Plain and enhanced computed tomography (CT) scans of the chest, whole abdomen, and pelvic cavity indicated that the left adnexal area showed a mass of 7.6 cm × 4.6 cm × 4.6 cm (Figure 1). We considered it to be a left ovarian malignant tumor, or possibly a granulosa cell tumor or cystadenocarcinoma. No abnormality was found in the right ovary or uterus. There was lymph node metastasis in the paraaortic, pelvic, and bilateral inguinal areas. The largest metastasis was approximately 2.8 cm × 1.9 cm, and liquefied necrotic areas were seen in some parts (Figure 1). Plain and enhanced CT scans of the liver, gallbladder, pancreas, and spleen showed no abnormality and no peritoneal effusion. There was no exudation, cavity, hilar lymph node enlargement, or pleural effusion in the lungs. To exclude a gastrointestinal malignant tumor, painless gastroenteroscopy was performed, and there were no special findings. Because the CT indicated multiple lymph node metastases in the pelvic and abdominal cavities, whole-body positron emission tomography (PET)-CT was conducted to further characterize the scope of tumor metastasis. The results showed that there was an irregular cystic mass on the left side of the pelvic cavity, with a size of 38 mm × 46 mm × 77 mm (Figure 2), uneven density, uneven glucose metabolism, and a slightly increased maximum standard uptake value (SUVmax) of 1.8. We considered the possibility of a malignant tumor on the left side of the pelvic cavity (possibly a left ovarian granulosa cell tumor or cystadenoma). Multiple enlarged lymph node shadows with increased glucose metabolism were seen near the abdominal aorta (below the L3 plane), the left iliac artery, and the left and right sides of the pelvic cavity. The largest one was approximately 20 mm × 22 mm, with a SUVmax of 7.3. Multiple lymph node metastases were therefore considered (Figures 3-5).

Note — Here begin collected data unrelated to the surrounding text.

import Mathlib
import HarnessLib

/-!
# `MatrixDescartes` census — rank-one `(2,4)₁`, `1|3` split: CONFINEMENT of the resolvent profile's turning points
# (the e-signed pair form `P_e` changes sign once when `d₀ + d₃ ≤ d₁ + d₂`; chamber (C) included)

HONEST FRAMING.  Object-search cell `pub-symmetroid`, seat `val-sym-mdr-p1` (generation 18); helper file `--supports` the crux item
stmt-ValiantsHypothesis-18050 (`Theses.LacunarySymmetroid.MatrixDescartes`, OPEN, on HOLD) with NO closure claim.  Companion of
`…PivotResolventRolle` / `…PivotRankOneResolventPairForm`: there, every turning point `c` of the resolvent profile `R(x)/x^e` of the rank-one
four-letter pencil satisfies `P_e(c) ≤ 0` for the e-SIGNED PAIR FORM `P_e(x) = ∑_{k<l} (dₖ − e)(d_l − e) wₖw_l D_{kl}² x^{dₖ+d_l}`.  HERE: on the
`1|3` split `d₀ < e < d₁ ≤ d₂ ≤ d₃` (negative signs exactly on the cross pairs `(0, l)`) with `d₀ + d₃ ≤ d₁ + d₂` — true in chamber (C) of
`…PivotRankOneReductionOneThree`, where `d₀ + d₃ < e + d₂ < d₁ + d₂` — and non-negative weights, `x ↦ P_e(x)/x^{d₀+d₃}` is NONDECREASING
(`pairForm_div_mono`: every negative term gets an exponent `≤ 0`, every positive one `≥ 0`), hence `P_e > 0` propagates to the right
(`pairForm_pos_of_le`): all turning points of the profile lie to the left of the first point where `P_e` is positive.  Elementary real
inequalities only; nothing here bears on `MatrixDescartes` in its window, on `DoorA26` / `DoorA34`, registers / credences, or `VP ≠ VNP`.

[folklore] Monotonicity of `z ↦ z^n` on `(0, ∞)`.  No definitions, no named facts.
-/

-- `Summit.ValiantsHypothesis.ValiantsHypothesis.…` repeats a component by the D-0017 layout
-- (single-conjunct summit), which the `dupNamespace` linter flags; the name is mandated.
set_option linter.dupNamespace false

namespace Summit.ValiantsHypothesis.ValiantsHypothesis.Theorems.LacunarySymmetroidMatrixDescartes.Pivot.Resolvent

open Finset Set
open scoped BigOperators

/-! ## 4. Confinement on the `1|3` split: the e-signed pair form changes sign once when `d₀ + d₃ ≤ d₁ + d₂` -/

/-- **One sign change of the pair form.**  On the `1|3` split (`d₀ < e < d₁ ≤ d₂ ≤ d₃`, so the cross pairs `(0, l)` carry the negative
signs) with `d₀ + d₃ ≤ d₁ + d₂` (chamber (C) of `…PivotRankOneReductionOneThree` included) and non-negative weights, the function
`x ↦ P_e(x) / x^{d₀ + d₃}` is nondecreasing on `(0, ∞)`: each negative term has exponent `≤ 0`, each positive term exponent `≥ 0` after the
division. [this file] -/
theorem pairForm_div_mono (e d₀ d₁ d₂ d₃ : ℕ) (h0e : d₀ < e) (he1 : e < d₁) (h12 : d₁ ≤ d₂) (h23 : d₂ ≤ d₃) (hC : d₀ + d₃ ≤ d₁ + d₂)
    (v₀ v₁ v₂ v₃ : Fin 2 → ℝ) (w₀ w₁ w₂ w₃ : ℝ) (hw₀ : 0 ≤ w₀) (hw₁ : 0 ≤ w₁) (hw₂ : 0 ≤ w₂) (hw₃ : 0 ≤ w₃) (x y : ℝ) (hx : 0 < x)
    (hxy : x ≤ y) :
    (((d₀ : ℝ) - e) * ((d₁ : ℝ) - e) * w₀ * w₁ * (v₀ 0 * v₁ 1 - v₀ 1 * v₁ 0) ^ 2 * x ^ (d₀ + d₁)
      + ((d₀ : ℝ) - e) * ((d₂ : ℝ) - e) * w₀ * w₂ * (v₀ 0 * v₂ 1 - v₀ 1 * v₂ 0) ^ 2 * x ^ (d₀ + d₂)
      + ((d₀ : ℝ) - e) * ((d₃ : ℝ) - e) * w₀ * w₃ * (v₀ 0 * v₃ 1 - v₀ 1 * v₃ 0) ^ 2 * x ^ (d₀ + d₃)
      + ((d₁ : ℝ) - e) * ((d₂ : ℝ) - e) * w₁ * w₂ * (v₁ 0 * v₂ 1 - v₁ 1 * v₂ 0) ^ 2 * x ^ (d₁ + d₂)
      + ((d₁ : ℝ) - e) * ((d₃ : ℝ) - e) * w₁ * w₃ * (v₁ 0 * v₃ 1 - v₁ 1 * v₃ 0) ^ 2 * x ^ (d₁ + d₃)
      + ((d₂ : ℝ) - e) * ((d₃ : ℝ) - e) * w₂ * w₃ * (v₂ 0 * v₃ 1 - v₂ 1 * v₃ 0) ^ 2 * x ^ (d₂ + d₃)) / x ^ (d₀ + d₃)
    ≤ (((d₀ : ℝ) - e) * ((d₁ : ℝ) - e) * w₀ * w₁ * (v₀ 0 * v₁ 1 - v₀ 1 * v₁ 0) ^ 2 * y ^ (d₀ + d₁)
      + ((d₀ : ℝ) - e) * ((d₂ : ℝ) - e) * w₀ * w₂ * (v₀ 0 * v₂ 1 - v₀ 1 * v₂ 0) ^ 2 * y ^ (d₀ + d₂)
      + ((d₀ : ℝ) - e) * ((d₃ : ℝ) - e) * w₀ * w₃ * (v₀ 0 * v₃ 1 - v₀ 1 * v₃ 0) ^ 2 * y ^ (d₀ + d₃)
      + ((d₁ : ℝ) - e) * ((d₂ : ℝ) - e) * w₁ * w₂ * (v₁ 0 * v₂ 1 - v₁ 1 * v₂ 0) ^ 2 * y ^ (d₁ + d₂)
      + ((d₁ : ℝ) - e) * ((d₃ : ℝ) - e) * w₁ * w₃ * (v₁ 0 * v₃ 1 - v₁ 1 * v₃ 0) ^ 2 * y ^ (d₁ + d₃)
      + ((d₂ : ℝ) - e) * ((d₃ : ℝ) - e) * w₂ * w₃ * (v₂ 0 * v₃ 1 - v₂ 1 * v₃ 0) ^ 2 * y ^ (d₂ + d₃)) / y ^ (d₀ + d₃) := by
  have hy : 0 < y := lt_of_lt_of_le hx hxy
  have hxn : ∀ n : ℕ, 0 < x ^ n := fun n => pow_pos hx n
  have hyn : ∀ n : ℕ, 0 < y ^ n := fun n => pow_pos hy n
  -- the six quotients `z^{a+b} / z^{d₀+d₃}`
  have qdec : ∀ a : ℕ, a ≤ d₃ → y ^ (d₀ + a) / y ^ (d₀ + d₃) ≤ x ^ (d₀ + a) / x ^ (d₀ + d₃) := by
    intro a ha
    have key : ∀ z : ℝ, 0 < z → z ^ (d₀ + a) / z ^ (d₀ + d₃) = (z ^ (d₃ - a))⁻¹ := by
      intro z hz
      have hz' : z ^ (d₀ + d₃) = z ^ (d₀ + a) * z ^ (d₃ - a) := by rw [← pow_add]; congr 1; omega
      rw [hz', div_mul_eq_div_div, div_self (pow_pos hz _).ne', one_div]
    rw [key y hy, key x hx]
    exact inv_anti₀ (pow_pos hx _) (pow_le_pow_left₀ hx.le hxy _)
  have qinc : ∀ a b : ℕ, d₀ + d₃ ≤ a + b → x ^ (a + b) / x ^ (d₀ + d₃) ≤ y ^ (a + b) / y ^ (d₀ + d₃) := by
    intro a b hab
    have key : ∀ z : ℝ, 0 < z → z ^ (a + b) / z ^ (d₀ + d₃) = z ^ (a + b - (d₀ + d₃)) := by
      intro z hz
      have hz' : z ^ (a + b) = z ^ (d₀ + d₃) * z ^ (a + b - (d₀ + d₃)) := by rw [← pow_add]; congr 1; omega
      rw [hz', mul_div_cancel_left₀ _ (pow_pos hz _).ne']
    rw [key x hx, key y hy]
    exact pow_le_pow_left₀ hx.le hxy _
  -- signs of the six coefficients
  have c01 : ((d₀ : ℝ) - e) * ((d₁ : ℝ) - e) * w₀ * w₁ * (v₀ 0 * v₁ 1 - v₀ 1 * v₁ 0) ^ 2 ≤ 0 := by
    have h1 : ((d₀ : ℝ) - e) * ((d₁ : ℝ) - e) ≤ 0 :=
      mul_nonpos_of_nonpos_of_nonneg (by exact_mod_cast (by omega : (d₀ : ℤ) - e ≤ 0)) (by exact_mod_cast (by omega : (0 : ℤ) ≤ (d₁ : ℤ) - e))
    have : ((d₀ : ℝ) - e) * ((d₁ : ℝ) - e) * w₀ * w₁ * (v₀ 0 * v₁ 1 - v₀ 1 * v₁ 0) ^ 2
        = (((d₀ : ℝ) - e) * ((d₁ : ℝ) - e)) * (w₀ * w₁ * (v₀ 0 * v₁ 1 - v₀ 1 * v₁ 0) ^ 2) := by ring
    rw [this]; exact mul_nonpos_of_nonpos_of_nonneg h1 (by positivity)
  have c02 : ((d₀ : ℝ) - e) * ((d₂ : ℝ) - e) * w₀ * w₂ * (v₀ 0 * v₂ 1 - v₀ 1 * v₂ 0) ^ 2 ≤ 0 := by
    have h1 : ((d₀ : ℝ) - e) * ((d₂ : ℝ) - e) ≤ 0 :=
      mul_nonpos_of_nonpos_of_nonneg (by exact_mod_cast (by omega : (d₀ : ℤ) - e ≤ 0)) (by exact_mod_cast (by omega : (0 : ℤ) ≤ (d₂ : ℤ) - e))
    have : ((d₀ : ℝ) - e) * ((d₂ : ℝ) - e) * w₀ * w₂ * (v₀ 0 * v₂ 1 - v₀ 1 * v₂ 0) ^ 2
        = (((d₀ : ℝ) - e) * ((d₂ : ℝ) - e)) * (w₀ * w₂ * (v₀ 0 * v₂ 1 - v₀ 1 * v₂ 0) ^ 2) := by ring
    rw [this]; exact mul_nonpos_of_nonpos_of_nonneg h1 (by positivity)
  have c03 : ((d₀ : ℝ) - e) * ((d₃ : ℝ) - e) * w₀ * w₃ * (v₀ 0 * v₃ 1 - v₀ 1 * v₃ 0) ^ 2 ≤ 0 := by
    have h1 : ((d₀ : ℝ) - e) * ((d₃ : ℝ) - e) ≤ 0 :=
      mul_nonpos_of_nonpos_of_nonneg (by exact_mod_cast (by omega : (d₀ : ℤ) - e ≤ 0)) (by exact_mod_cast (by omega : (0 : ℤ) ≤ (d₃ : ℤ) - e))
    have : ((d₀ : ℝ) - e) * ((d₃ : ℝ) - e) * w₀ * w₃ * (v₀ 0 * v₃ 1 - v₀ 1 * v₃ 0) ^ 2
        = (((d₀ : ℝ) - e) * ((d₃ : ℝ) - e)) * (w₀ * w₃ * (v₀ 0 * v₃ 1 - v₀ 1 * v₃ 0) ^ 2) := by ring
    rw [this]; exact mul_nonpos_of_nonpos_of_nonneg h1 (by positivity)
  have c12 : 0 ≤ ((d₁ : ℝ) - e) * ((d₂ : ℝ) - e) * w₁ * w₂ * (v₁ 0 * v₂ 1 - v₁ 1 * v₂ 0) ^ 2 := by
    have h1 : 0 ≤ ((d₁ : ℝ) - e) := by exact_mod_cast (by omega : (0 : ℤ) ≤ (d₁ : ℤ) - e)
    have h2 : 0 ≤ ((d₂ : ℝ) - e) := by exact_mod_cast (by omega : (0 : ℤ) ≤ (d₂ : ℤ) - e)
    positivity
  have c13 : 0 ≤ ((d₁ : ℝ) - e) * ((d₃ : ℝ) - e) * w₁ * w₃ * (v₁ 0 * v₃ 1 - v₁ 1 * v₃ 0) ^ 2 := by
    have h1 : 0 ≤ ((d₁ : ℝ) - e) := by exact_mod_cast (by omega : (0 : ℤ) ≤ (d₁ : ℤ) - e)
    have h2 : 0 ≤ ((d₃ : ℝ) - e) := by exact_mod_cast (by omega : (0 : ℤ) ≤ (d₃ : ℤ) - e)
    positivity
  have c23 : 0 ≤ ((d₂ : ℝ) - e) * ((d₃ : ℝ) - e) * w₂ * w₃ * (v₂ 0 * v₃ 1 - v₂ 1 * v₃ 0) ^ 2 := by
    have h1 : 0 ≤ ((d₂ : ℝ) - e) := by exact_mod_cast (by omega : (0 : ℤ) ≤ (d₂ : ℤ) - e)
    have h2 : 0 ≤ ((d₃ : ℝ) - e) := by exact_mod_cast (by omega : (0 : ℤ) ≤ (d₃ : ℤ) - e)
    positivity
  -- distribute the division and compare termwise
  rw [add_div, add_div, add_div, add_div, add_div, add_div, add_div, add_div, add_div, add_div]
  simp only [mul_div_assoc]
  have t01 := mul_le_mul_of_nonpos_left (qdec d₁ (h12.trans h23)) c01
  have t02 := mul_le_mul_of_nonpos_left (qdec d₂ h23) c02
  have t03 := mul_le_mul_of_nonpos_left (qdec d₃ le_rfl) c03
  have t12 := mul_le_mul_of_nonneg_left (qinc d₁ d₂ hC) c12
  have t13 := mul_le_mul_of_nonneg_left (qinc d₁ d₃ (by omega)) c13
  have t23 := mul_le_mul_of_nonneg_left (qinc d₂ d₃ (by omega)) c23
  linarith

/-- **Confinement.**  Under the hypotheses of `pairForm_div_mono`: once the e-signed pair form is positive at some `x₀ > 0`, it stays positive on
`[x₀, ∞)`. [this file] -/
theorem pairForm_pos_of_le (e d₀ d₁ d₂ d₃ : ℕ) (h0e : d₀ < e) (he1 : e < d₁) (h12 : d₁ ≤ d₂) (h23 : d₂ ≤ d₃) (hC : d₀ + d₃ ≤ d₁ + d₂)
    (v₀ v₁ v₂ v₃ : Fin 2 → ℝ) (w₀ w₁ w₂ w₃ : ℝ) (hw₀ : 0 ≤ w₀) (hw₁ : 0 ≤ w₁) (hw₂ : 0 ≤ w₂) (hw₃ : 0 ≤ w₃) (x₀ x : ℝ) (hx₀ : 0 < x₀)
    (hle : x₀ ≤ x)
    (hpos : 0 < ((d₀ : ℝ) - e) * ((d₁ : ℝ) - e) * w₀ * w₁ * (v₀ 0 * v₁ 1 - v₀ 1 * v₁ 0) ^ 2 * x₀ ^ (d₀ + d₁)
      + ((d₀ : ℝ) - e) * ((d₂ : ℝ) - e) * w₀ * w₂ * (v₀ 0 * v₂ 1 - v₀ 1 * v₂ 0) ^ 2 * x₀ ^ (d₀ + d₂)
      + ((d₀ : ℝ) - e) * ((d₃ : ℝ) - e) * w₀ * w₃ * (v₀ 0 * v₃ 1 - v₀ 1 * v₃ 0) ^ 2 * x₀ ^ (d₀ + d₃)
      + ((d₁ : ℝ) - e) * ((d₂ : ℝ) - e) * w₁ * w₂ * (v₁ 0 * v₂ 1 - v₁ 1 * v₂ 0) ^ 2 * x₀ ^ (d₁ + d₂)
      + ((d₁ : ℝ) - e) * ((d₃ : ℝ) - e) * w₁ * w₃ * (v₁ 0 * v₃ 1 - v₁ 1 * v₃ 0) ^ 2 * x₀ ^ (d₁ + d₃)
      + ((d₂ : ℝ) - e) * ((d₃ : ℝ) - e) * w₂ * w₃ * (v₂ 0 * v₃ 1 - v₂ 1 * v₃ 0) ^ 2 * x₀ ^ (d₂ + d₃)) :
    0 < ((d₀ : ℝ) - e) * ((d₁ : ℝ) - e) * w₀ * w₁ * (v₀ 0 * v₁ 1 - v₀ 1 * v₁ 0) ^ 2 * x ^ (d₀ + d₁)
      + ((d₀ : ℝ) - e) * ((d₂ : ℝ) - e) * w₀ * w₂ * (v₀ 0 * v₂ 1 - v₀ 1 * v₂ 0) ^ 2 * x ^ (d₀ + d₂)
      + ((d₀ : ℝ) - e) * ((d₃ : ℝ) - e) * w₀ * w₃ * (v₀ 0 * v₃ 1 - v₀ 1 * v₃ 0) ^ 2 * x ^ (d₀ + d₃)
      + ((d₁ : ℝ) - e) * ((d₂ : ℝ) - e) * w₁ * w₂ * (v₁ 0 * v₂ 1 - v₁ 1 * v₂ 0) ^ 2 * x ^ (d₁ + d₂)
      + ((d₁ : ℝ) - e) * ((d₃ : ℝ) - e) * w₁ * w₃ * (v₁ 0 * v₃ 1 - v₁ 1 * v₃ 0) ^ 2 * x ^ (d₁ + d₃)
      + ((d₂ : ℝ) - e) * ((d₃ : ℝ) - e) * w₂ * w₃ * (v₂ 0 * v₃ 1 - v₂ 1 * v₃ 0) ^ 2 * x ^ (d₂ + d₃) := by
  have hx : 0 < x := lt_of_lt_of_le hx₀ hle
  have hmono := pairForm_div_mono e d₀ d₁ d₂ d₃ h0e he1 h12 h23 hC v₀ v₁ v₂ v₃ w₀ w₁ w₂ w₃ hw₀ hw₁ hw₂ hw₃ x₀ x hx₀ hle
  have h1 : 0 < ((((d₀ : ℝ) - e) * ((d₁ : ℝ) - e) * w₀ * w₁ * (v₀ 0 * v₁ 1 - v₀ 1 * v₁ 0) ^ 2 * x₀ ^ (d₀ + d₁)
      + ((d₀ : ℝ) - e) * ((d₂ : ℝ) - e) * w₀ * w₂ * (v₀ 0 * v₂ 1 - v₀ 1 * v₂ 0) ^ 2 * x₀ ^ (d₀ + d₂)
      + ((d₀ : ℝ) - e) * ((d₃ : ℝ) - e) * w₀ * w₃ * (v₀ 0 * v₃ 1 - v₀ 1 * v₃ 0) ^ 2 * x₀ ^ (d₀ + d₃)
      + ((d₁ : ℝ) - e) * ((d₂ : ℝ) - e) * w₁ * w₂ * (v₁ 0 * v₂ 1 - v₁ 1 * v₂ 0) ^ 2 * x₀ ^ (d₁ + d₂)
      + ((d₁ : ℝ) - e) * ((d₃ : ℝ) - e) * w₁ * w₃ * (v₁ 0 * v₃ 1 - v₁ 1 * v₃ 0) ^ 2 * x₀ ^ (d₁ + d₃)
      + ((d₂ : ℝ) - e) * ((d₃ : ℝ) - e) * w₂ * w₃ * (v₂ 0 * v₃ 1 - v₂ 1 * v₃ 0) ^ 2 * x₀ ^ (d₂ + d₃)) / x₀ ^ (d₀ + d₃)) :=
    div_pos hpos (pow_pos hx₀ _)
  have h2 := lt_of_lt_of_le h1 hmono
  exact (div_pos_iff_of_pos_right (pow_pos hx _)).1 h2

end Summit.ValiantsHypothesis.ValiantsHypothesis.Theorems.LacunarySymmetroidMatrixDescartes.Pivot.Resolvent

Figure 1 CT scan of the patient’s pelvis and abdomen. (A) Plain CT scan of a mass in the left adnexal area (a: mass in the left adnexal area; b: left pelvic lymph node); (B) CT arterial phase of a mass in the left adnexal area; (C) CT venous phase of a mass in the left adnexal area; (D) pelvic lymph node; (E) left para-iliac lymph node; (F) para-aortic lymph node. CT, computed tomography.

Figure 2 PET/CT scan of a mass in the left adnexal area (a: mass in the left adnexal area; b: left pelvic lymph node). PET/CT, positron emission tomography/computed tomography.

Figure 3 PET/CT scan of the pelvic lymph node. The arrows indicate hypermetabolic foci of lymph nodes. PET/CT, positron emission tomography/computed tomography.

Figure 4 PET/CT scan of the pelvic lymph node. The arrows indicate hypermetabolic foci of lymph nodes. PET/CT, positron emission tomography/computed tomography.

Figure 5 PET/CT scan of the pelvic lymph node. The arrows indicate hypermetabolic foci of lymph nodes. PET/CT, positron emission tomography/computed tomography.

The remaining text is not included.